В этот миг по залу пробежало какое-то движение, похожее на трепет ужаса: отворилась дверь совещательной комнаты и оттуда вышел Спецьяле.

То был человек лет пятидесяти пяти — шестидесяти с резкими чертами лица; прямые волосы спускались на его виски, маленькие черные глазки, живые и злобные, пристально глядели на толпу, и всякий, на ком они останавливались, испуганно съеживался; крючковатый нос свисал на тонкие губы и почти сходился с выступающим подбородком.

Голову он держал высоко, несмотря на заметный горб, приподымавший сзади его черную судейскую мантию.
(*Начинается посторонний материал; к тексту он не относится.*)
/-- **CORE REGION** (`‖v‖∞ ≤ 3`, in fact every `v`): both terms are `O(1)` by power counting —
`|N⁸·dressedEntry w (K − truncK K N) (N•v) a b| ≤ 16·N⁸·(C/(N+1)⁶)·L₀² ≤ 16·C·c²·β₀²` and `|N⁶·(K − truncK K N) a b (N•v)| ≤ C`. [folklore] -/
theorem abs_transport_tail_le_core {K w : EKer 4} {C c δ : ℝ} {N : ℕ} (hN : 1 ≤ N) (hδ : 0 < δ) (hc : 0 ≤ c)
    (hK : ∀ c' e (t : Pt), |K c' e t| ≤ C / ((supNorm t : ℝ) + 1) ^ 6)
    (hw : ∀ κ l x, |w κ l x| ≤ c / (N : ℝ) ^ 5 * Real.exp (-(δ / N) * l1 x)) (a b : Fin 4) (v : Pt) :
    |(N : ℝ) ^ 8 * dressedEntry w (K - truncK K N) ((N : ℤ) • v) a b - (N : ℝ) ^ 6 * (K - truncK K N) a b ((N : ℤ) • v)|
      ≤ 16 * C * c ^ 2 * (Real.exp (δ / 2) * (1 + 4 / δ) ^ 4) ^ 2 + C := by
  have hN' : (1 : ℝ) ≤ N := by exact_mod_cast hN
  have hX : (0 : ℝ) < N := by linarith
  have hC := nonneg_of_decay hK a b
  have hc' : 0 ≤ c / (N : ℝ) ^ 5 := by positivity
  set T : EKer 4 := K - truncK K N with hT
  set y : Pt := (N : ℤ) • v with hy
  -- first term
  have hL0 : ∀ κ l, (Summable fun x => |w κ l x|) ∧ ∑' x, |w κ l x| ≤ c / (N : ℝ) ^ 5 * (Real.exp (δ / 2) * (1 + 4 / δ) ^ 4) * (N : ℝ) ^ 4 := by
    intro κ l
    have h := letter_at_scale (D := 4) hδ hN hc' (hw κ l) 0
    simp only [pow_zero, one_mul, Nat.factorial_zero, Nat.cast_one, mul_one, zero_add] at h
    exact h
  have hTA : ∀ c' e (t : Pt), |T c' e t| ≤ C / ((N : ℝ) + 1) ^ 6 := fun c' e t => abs_tail_le hK c' e t
  have hfib : ∀ c' e, |dressedSum (w c' a) (T c' e) (w e b) y|
      ≤ C / ((N : ℝ) + 1) ^ 6 * (c / (N : ℝ) ^ 5 * (Real.exp (δ / 2) * (1 + 4 / δ) ^ 4) * (N : ℝ) ^ 4) ^ 2 := by
    intro c' e
    have hs := (hasSum_abs_mul_abs (hL0 c' a).1 (hL0 e b).1).mul_left (C / ((N : ℝ) + 1) ^ 6)
    have h1 : ‖∑' p : Pt × Pt, w c' a p.1 * T c' e (y + p.1 - p.2) * w e b p.2‖ ≤ _ :=
      tsum_of_norm_bounded hs (fun p => by
        rw [Real.norm_eq_abs, abs_mul, abs_mul]
        calc |w c' a p.1| * |T c' e (y + p.1 - p.2)| * |w e b p.2| ≤ |w c' a p.1| * (C / ((N : ℝ) + 1) ^ 6) * |w e b p.2| := by
              gcongr; exact hTA c' e _
          _ = C / ((N : ℝ) + 1) ^ 6 * (|w c' a p.1| * |w e b p.2|) := by ring)
    rw [Real.norm_eq_abs] at h1
    unfold dressedSum
    refine h1.trans ?_
    have n0 : ∀ κ l, 0 ≤ ∑' x, |w κ l x| := fun κ l => tsum_nonneg fun x => abs_nonneg _
    rw [sq]
    gcongr
    · exact (hL0 c' a).2
    · exact (hL0 e b).2
  have hfirst : |(N : ℝ) ^ 8 * dressedEntry w T y a b| ≤ 16 * C * c ^ 2 * (Real.exp (δ / 2) * (1 + 4 / δ) ^ 4) ^ 2 := by
    rw [abs_mul, abs_of_nonneg (by positivity : (0 : ℝ) ≤ (N : ℝ) ^ 8)]
    unfold dressedEntry
    have h16 : |∑ c', ∑ e, dressedSum (w c' a) (T c' e) (w e b) y|
        ≤ 16 * (C / ((N : ℝ) + 1) ^ 6 * (c / (N : ℝ) ^ 5 * (Real.exp (δ / 2) * (1 + 4 / δ) ^ 4) * (N : ℝ) ^ 4) ^ 2) := by
      refine (Finset.abs_sum_le_sum_abs _ _).trans ?_
      calc ∑ c', |∑ e, dressedSum (w c' a) (T c' e) (w e b) y|
          ≤ ∑ _c' : Fin 4, 4 * (C / ((N : ℝ) + 1) ^ 6 * (c / (N : ℝ) ^ 5 * (Real.exp (δ / 2) * (1 + 4 / δ) ^ 4) * (N : ℝ) ^ 4) ^ 2) := by
            refine Finset.sum_le_sum fun c' _ => (Finset.abs_sum_le_sum_abs _ _).trans ?_
            calc ∑ e, |dressedSum (w c' a) (T c' e) (w e b) y|
                ≤ ∑ _e : Fin 4, C / ((N : ℝ) + 1) ^ 6 * (c / (N : ℝ) ^ 5 * (Real.exp (δ / 2) * (1 + 4 / δ) ^ 4) * (N : ℝ) ^ 4) ^ 2 :=
                  Finset.sum_le_sum fun e _ => hfib c' e
              _ = _ := by rw [Finset.sum_const, Finset.card_univ, Fintype.card_fin, nsmul_eq_mul]; norm_num
        _ = _ := by rw [Finset.sum_const, Finset.card_univ, Fintype.card_fin, nsmul_eq_mul]; norm_num; ring
    refine (mul_le_mul_of_nonneg_left h16 (by positivity)).trans ?_
    -- `N⁸ · 16 · C/(N+1)⁶ · (c β₀ N⁻¹)² ≤ 16 C c² β₀²`
    have hfrac : (N : ℝ) ^ 8 * (1 / ((N : ℝ) + 1) ^ 6 * ((N : ℝ) ^ 4 / (N : ℝ) ^ 5) ^ 2) ≤ 1 := by
      rw [show (N : ℝ) ^ 4 / (N : ℝ) ^ 5 = 1 / (N : ℝ) by field_simp]
      rw [show (N : ℝ) ^ 8 * (1 / ((N : ℝ) + 1) ^ 6 * (1 / (N : ℝ)) ^ 2) = (N : ℝ) ^ 6 / ((N : ℝ) + 1) ^ 6 by field_simp]
      rw [div_le_one (by positivity)]
      exact pow_le_pow_left₀ hX.le (by linarith) 6
    have e : (N : ℝ) ^ 8 * (16 * (C / ((N : ℝ) + 1) ^ 6 * (c / (N : ℝ) ^ 5 * (Real.exp (δ / 2) * (1 + 4 / δ) ^ 4) * (N : ℝ) ^ 4) ^ 2))
        = (16 * C * c ^ 2 * (Real.exp (δ / 2) * (1 + 4 / δ) ^ 4) ^ 2)
          * ((N : ℝ) ^ 8 * (1 / ((N : ℝ) + 1) ^ 6 * ((N : ℝ) ^ 4 / (N : ℝ) ^ 5) ^ 2)) := by ring
    rw [e]
    exact (mul_le_mul_of_nonneg_left hfrac (by positivity)).trans (le_of_eq (mul_one _))
  -- second term
  have hsecond : |(N : ℝ) ^ 6 * T a b y| ≤ C := by
    rw [abs_mul, abs_of_nonneg (by positivity : (0 : ℝ) ≤ (N : ℝ) ^ 6), hT, tail_apply]
    split_ifs with h
    · rw [abs_zero, mul_zero]; exact hC
    · have hlt := not_le.mp h
      rw [hy, supNorm_natCast_smul] at hlt
      have hv1 : 1 ≤ supNorm v := by
        rcases Nat.eq_zero_or_pos (supNorm v) with h0 | h0
        · rw [h0, mul_zero] at hlt; exact absurd hlt (Nat.not_lt_zero _)
        · exact h0
      have hge : (N : ℝ) ≤ (supNorm y : ℝ) + 1 := by
        rw [hy, supNorm_natCast_smul]; push_cast
        have : (N : ℝ) * 1 ≤ (N : ℝ) * (supNorm v : ℝ) := mul_le_mul_of_nonneg_left (by exact_mod_cast hv1) hX.le
        linarith
      calc (N : ℝ) ^ 6 * |K a b y| ≤ (N : ℝ) ^ 6 * (C / ((supNorm y : ℝ) + 1) ^ 6) := mul_le_mul_of_nonneg_left (hK a b y) (by positivity)
        _ ≤ (N : ℝ) ^ 6 * (C / (N : ℝ) ^ 6) := by gcongr
        _ = C := by field_simp
  calc |(N : ℝ) ^ 8 * dressedEntry w T y a b - (N : ℝ) ^ 6 * T a b y|
      ≤ |(N : ℝ) ^ 8 * dressedEntry w T y a b| + |(N : ℝ) ^ 6 * T a b y| := abs_sub _ _
    _ ≤ _ := add_le_add hfirst hsecond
Он был бы смешон, не будь он так страшен.

— Я всегда замечал, — проговорил вполголоса Чирилло, обращаясь к Этторе Карафе, но достаточно громко, чтобы быть услышанным в зале, — что люди некрасивые злы, а уродливые и того хуже. И вот, — продолжал он, указывая пальцем на Спецьяле, — еще одно подтверждение тому.

Спецьяле услышал эти слова, повернул голову, словно на оси, и стал искать взглядом того, кто их произнес.

— Повернитесь больше, господин судья, — сказал Микеле. — Ваш горб мешает вам видеть.